WHO warns of monkeypox spread in non-endemic countries

WHO warns of monkeypox spread in non-endemic countries

United Nations

World Health Organization (WHO) head Tedros Adhanom Ghebreyesus told a news conference on the current monkeypox and COVID-19 outbreak in Geneva on Wednesday that there have been more than 1,000 cases of smallpox infection in monkeys in non-endemic countries, and that the virus has established itself. The risk is “real”. In addition, he noted that there have been confirmed cases in 29 countries without monkeypox virus transmission.

Rosamund Lewis, WHO’s monkeypox outbreak expert and technical lead, said the cases reported so far, especially in non-endemic settings, remain “mostly men who have sex with men”.

“There are now some reports of cases in women. For now, it is still possible to prevent the spread of smallpox in high-risk groups.”

ignored – The WHO chief reiterated that the “sudden and unexpected” emergence of monkeypox in these countries suggests it may have been overlooked for some time. However, he added that the spread of the virus in non-endemic countries could be stopped if infected people self-isolate at home and avoid close contact with others.

To support countries, WHO has issued guidance on surveillance and contact tracing, as well as laboratory testing and diagnosis. In the coming days, the agency will issue additional guidance on clinical care, infection prevention and control, vaccinations, and community protection.

Last week, the World Health Organization organized a meeting of more than 500 researchers to review what is known about monkeypox and identify research priorities.

“We’re also working with the Joint United Nations Programme on HIV/AIDS (UNAIDS), civil society organizations and the MSM community to hear their concerns and provide information on what monkeypox is and how to avoid it,” Tedros said. .

African case ——Since this year, there have been more than 1,400 suspected cases of monkeypox in Africa, where monkeypox is endemic in some countries, and 56 people have died.

Director-General of the World Health Organization Said: “This virus has been spreading and killing in Africa for decades. It’s a pity that the international community is only focusing on monkeypox now because it has emerged in high-income countries. Communities living under the threat of this virus every day deserve the same attention. , the same care and the same tools to protect yourself”.

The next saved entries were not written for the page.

import Summits.PneNP.PneNP.Theorems.ConvexRankGatesConvexGateBlindExactLiftingTriangleTwoDirBlind

/-!
# Triangle instance — the MONO-HEAVINESS calculus, III: interaction-free atoms are line- and point-spread (lead c6)

Support file for crux `ConvexGateBlind` (stmt-PneNP-10680), line `xor-door-perfect-completeness`, open stub
`stub_exactLifting`; sequel of `…TriangleMonoHeavy` / `…TriangleTwoDirBlind`.  The counting interface of parts I–II
(every balanced row of a factorisation of `M_t − εJ`, `ε > 0`, is served by a Mono-heavy atom; two-directional atoms are
never heavy) becomes a lower bound as soon as a class of atoms is RARELY heavy.  The conjectural LEMMA N (memo
`ExactLifting-c6.md`: an interaction-free non-negative function is Mono-heavy for an exponentially small fraction of the
balanced rows) rests on three deterministic facts about an INTERACTION-FREE function `v(a,b,d) = f(a,b) + g(b,d) + h(a,d)`,
recorded here:

* §5 **Reconstruction identity** (`if_reconstruction`): `t³·v(w) = t²·ℓ(w) − t·p(w) + m`, where `ℓ(w)` is the total mass
  of the three lines through `w`, `p(w)` that of the three planes through `w`, `m` the total mass (the ANOVA inversion
  for a function without 3-way interaction; no sign hypothesis).
* §6 **Spread at a zero** (`lineMass_le_of_zero`, `value_le`): if moreover `v ≥ 0` and `v(w₀) = 0`, then
  `t²·ℓ(w₀) + m = t·p(w₀)`, so every line through a zero carries at most `p(w₀)/t − m/t²` — less than `3/t` of the
  heaviest plane; and everywhere `t³ v(w) ≤ t² ℓ(w) + m`.  A LINE-FREE `v` (every line contains a zero — the normal
  form reached by peeling lines, §7) therefore has all `3t²` line masses below `3·(max plane)/t` and all values below
  `9·(max plane)/t² + m/t³`: interaction-free non-negative atoms cannot concentrate on lines or points without being
  (partly) unions of lines.
* §7 **Peeling is free** (`heav_sub_line_ge`, `monoHeavy_sub_line`): subtracting `c·𝟙_L` (`c ≥ 0`, any line `L`) from
  an atom does not decrease its heaviness at any balanced colouring (lines are two-directional, part II), so the heavy
  rows of an atom are among the heavy rows of any of its line-peelings; lower bounds may assume atoms line-free.

Nothing here is cited; everything is elementary.
-/

set_option linter.dupNamespace false -- `Summit.PneNP.PneNP.…`: summit = sub-problem (D-0017)

namespace Summit.PneNP.PneNP.Theorems.XorDoor.TriLine.Heavy

open Finset

noncomputable section

variable {t : ℕ}

/-! ## §5 The reconstruction identity for interaction-free functions -/

/-- total mass of the three lines through `(a, b, d)` -/
def lineMass3 (v : Tri t → ℝ) (a b d : Fin t) : ℝ :=
  (∑ a', v (a', b, d)) + (∑ b', v (a, b', d)) + ∑ d', v (a, b, d')

/-- total mass of the three planes through `(a, b, d)` -/
def planeMass3 (v : Tri t → ℝ) (a b d : Fin t) : ℝ :=
  (∑ b', ∑ d', v (a, b', d')) + (∑ a', ∑ d', v (a', b, d')) + ∑ a', ∑ b', v (a', b', d)

/-- total mass -/
def totalMass (v : Tri t → ℝ) : ℝ := ∑ a, ∑ b, ∑ d, v (a, b, d)

/-- **Reconstruction identity.**  For an interaction-free `v = f(a,b) + g(b,d) + h(a,d)`:
`t³ v(a,b,d) = t² ℓ(a,b,d) − t p(a,b,d) + m`. -/
theorem if_reconstruction {v : Tri t → ℝ} (f g h : Fin t → Fin t → ℝ)
    (hv : ∀ a b d, v (a, b, d) = f a b + g b d + h a d) (a b d : Fin t) :
    (t : ℝ) ^ 3 * v (a, b, d) = (t : ℝ) ^ 2 * lineMass3 v a b d - t * planeMass3 v a b d + totalMass v := by
  simp only [lineMass3, planeMass3, totalMass, hv, sum_add_distrib, sum_const, card_univ, Fintype.card_fin,
    nsmul_eq_mul]
  simp only [← mul_sum]
  ring

/-! ## §6 Spread of a non-negative interaction-free function at a zero -/

/-- **At a zero, the planes pay for the lines**: `t² ℓ(w₀) + m = t p(w₀)` when `v(w₀) = 0`. -/
theorem lineMass3_eq_of_zero {v : Tri t → ℝ} (f g h : Fin t → Fin t → ℝ)
    (hv : ∀ a b d, v (a, b, d) = f a b + g b d + h a d) {a b d : Fin t} (h0 : v (a, b, d) = 0) :
    (t : ℝ) ^ 2 * lineMass3 v a b d + totalMass v = t * planeMass3 v a b d := by
  have := if_reconstruction f g h hv a b d
  rw [h0, mul_zero] at this
  linarith

/-- each of the three lines through a zero of a non-negative interaction-free `v` carries at most `p(w₀)/t − m/t²`:
here the line in the first direction (the other two are symmetric summands of `lineMass3`) -/
theorem lineMass_le_of_zero {v : Tri t → ℝ} (hnn : ∀ w, 0 ≤ v w) (f g h : Fin t → Fin t → ℝ)
    (hv : ∀ a b d, v (a, b, d) = f a b + g b d + h a d) {a b d : Fin t} (h0 : v (a, b, d) = 0) :
    (t : ℝ) ^ 2 * (∑ a', v (a', b, d)) + totalMass v ≤ t * planeMass3 v a b d := by
  have h := lineMass3_eq_of_zero f g h hv h0
  have h2 : 0 ≤ ∑ b', v (a, b', d) := sum_nonneg fun _ _ => hnn _
  have h3 : 0 ≤ ∑ d', v (a, b, d') := sum_nonneg fun _ _ => hnn _
  have hT : (0 : ℝ) ≤ (t : ℝ) ^ 2 := by positivity
  have : (t : ℝ) ^ 2 * (∑ a', v (a', b, d)) ≤ (t : ℝ) ^ 2 * lineMass3 v a b d := by
    unfold lineMass3
    nlinarith
  linarith

/-- **Point-spread**: everywhere `t³ v(w) ≤ t² ℓ(w) + m` (the planes only subtract). -/
theorem value_le {v : Tri t → ℝ} (hnn : ∀ w, 0 ≤ v w) (f g h : Fin t → Fin t → ℝ)
    (hv : ∀ a b d, v (a, b, d) = f a b + g b d + h a d) (a b d : Fin t) :
    (t : ℝ) ^ 3 * v (a, b, d) ≤ (t : ℝ) ^ 2 * lineMass3 v a b d + totalMass v := by
  have h := if_reconstruction f g h hv a b d
  have hp : 0 ≤ planeMass3 v a b d := by
    unfold planeMass3
    refine add_nonneg (add_nonneg ?_ ?_) ?_ <;>
      exact sum_nonneg fun _ _ => sum_nonneg fun _ _ => hnn _
  have hT : (0 : ℝ) ≤ t := Nat.cast_nonneg t
  nlinarith

/-- `v` is line-free: every line contains a zero of `v`. -/
def LineFree (v : Tri t → ℝ) : Prop :=
  (∀ b d, ∃ a, v (a, b, d) = 0) ∧ (∀ a d, ∃ b, v (a, b, d) = 0) ∧ (∀ a b, ∃ d, v (a, b, d) = 0)

/-- all planes of `v` carry at most `P` -/
def PlaneBound (v : Tri t → ℝ) (P : ℝ) : Prop :=
  (∀ a, ∑ b', ∑ d', v (a, b', d') ≤ P) ∧ (∀ b, ∑ a', ∑ d', v (a', b, d') ≤ P) ∧ (∀ d, ∑ a', ∑ b', v (a', b', d) ≤ P)

/-- **Line-spread of line-free atoms**: if every line of the non-negative interaction-free `v` contains a zero and every
plane carries at most `P`, then every line (here: first direction) carries at most `3P/t − m/t²`, stated without
division: `t² · (line mass) + m ≤ 3tP`. -/
theorem lineFree_lineMass_le {v : Tri t → ℝ} (hnn : ∀ w, 0 ≤ v w) (f g h : Fin t → Fin t → ℝ)
    (hv : ∀ a b d, v (a, b, d) = f a b + g b d + h a d) (hlf : LineFree v) {P : ℝ} (hP : PlaneBound v P)
    (b d : Fin t) : (t : ℝ) ^ 2 * (∑ a', v (a', b, d)) + totalMass v ≤ 3 * t * P := by
  obtain ⟨a, ha⟩ := hlf.1 b d
  have h := lineMass_le_of_zero hnn f g h hv ha
  have hp : planeMass3 v a b d ≤ 3 * P := by
    unfold planeMass3
    linarith [hP.1 a, hP.2.1 b, hP.2.2 d]
  have hT : (0 : ℝ) ≤ t := Nat.cast_nonneg t
  nlinarith

/-! ## §7 Peeling lines is free -/

/-- the indicator of the line `{(·, b, d)}` scaled by `c` -/
def lineFun1 (c : ℝ) (b d : Fin t) : Tri t → ℝ := fun w => if w.2.1 = b ∧ w.2.2 = d then c else 0

/-- a scaled line of the first direction is two-directional (shared `b`: `f a b' = 0`, `h b' d' = c·[b'=b][d'=d]`) -/
lemma twoDir_lineFun1 (c : ℝ) (b d : Fin t) : TwoDir (lineFun1 c b d) :=
  Or.inr (Or.inl ⟨fun _ _ => 0, fun b' d' => if b' = b ∧ d' = d then c else 0, fun a' b' d' => by
    simp [lineFun1]⟩)

/-- **Peeling a line does not decrease heaviness** (at any balanced colouring, any `c ≥ 0`, first direction; the other
two directions are identical with `TwoDir`'s other shapes). -/
theorem heav_sub_line_ge {x : Col t} (hx : Balanced x) (v : Tri t → ℝ) {c : ℝ} (hc : 0 ≤ c) (b d : Fin t) :
    heav x v ≤ heav x (fun w => v w - lineFun1 c b d w) := by
  have hlin : heav x (fun w => v w - lineFun1 c b d w) = heav x v - heav x (lineFun1 c b d) := by
    simp only [heav, mul_sub, sum_sub_distrib]
  have hle : heav x (lineFun1 c b d) ≤ 0 :=
    heav_nonpos_of_twoDir hx (fun w => by simp only [lineFun1]; split_ifs <;> linarith) (twoDir_lineFun1 c b d)
  linarith

/-- hence the heavy rows of an atom are heavy rows of its peeling -/
theorem monoHeavy_sub_line {x : Col t} (hx : Balanced x) (v : Tri t → ℝ) {c : ℝ} (hc : 0 ≤ c) (b d : Fin t)
    (hv : MonoHeavy x v) : MonoHeavy x (fun w => v w - lineFun1 c b d w) :=
  lt_of_lt_of_le hv (heav_sub_line_ge hx v hc b d)

/-- **Reconstruction identity, registered form** (sub-goal `triangle_if_reconstruction` of stmt-PneNP-10680). -/
theorem triangle_if_reconstruction : ∀ {t : ℕ} {v : Tri t → ℝ} (f g h : Fin t → Fin t → ℝ), (∀ a b d, v (a, b, d) = f a b + g b d + h a d) → ∀ a b d : Fin t, (t : ℝ) ^ 3 * v (a, b, d) = (t : ℝ) ^ 2 * lineMass3 v a b d - t * planeMass3 v a b d + totalMass v :=
  fun f g h hv a b d => if_reconstruction f g h hv a b d

end

end Summit.PneNP.PneNP.Theorems.XorDoor.TriLine.Heavy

COVID-19: Still not enough tests and vaccinations – Reported COVID-19 cases and deaths continue to fall, but there is still not enough testing and mass vaccination to say the pandemic will end anytime soon, the WHO chief said.

Tedros noted that the drop in the number of cases could be very encouraging, as rising vaccination rates have saved many lives, but the UN agency continued to urge caution.

“There is not enough testing and vaccination in the world. On average, about three-quarters of healthcare workers and people over 60 are vaccinated, but in low-income countries these rates are much lower.”

The WHO chief explained that while vaccine supplies are plentiful, 68 countries have yet to reach 40% coverage and, paradoxically, many countries with the lowest vaccination rates lack demand.

“WHO and our partners are working with countries to increase vaccination rates by bringing vaccines to people through mobile units, door-to-door campaigns and mobilizing community leaders,” Tedros said.

misunderstanding – The WHO director-general warned that “the perception that the pandemic is over is understandable but false,” noting that 7,000 people died from COVID-19 last week.

“A new and even more dangerous variant could emerge at any time, and a large number of people remain unprotected. The pandemic is not over, and we will continue to say that it is not over until it is over,” he warned.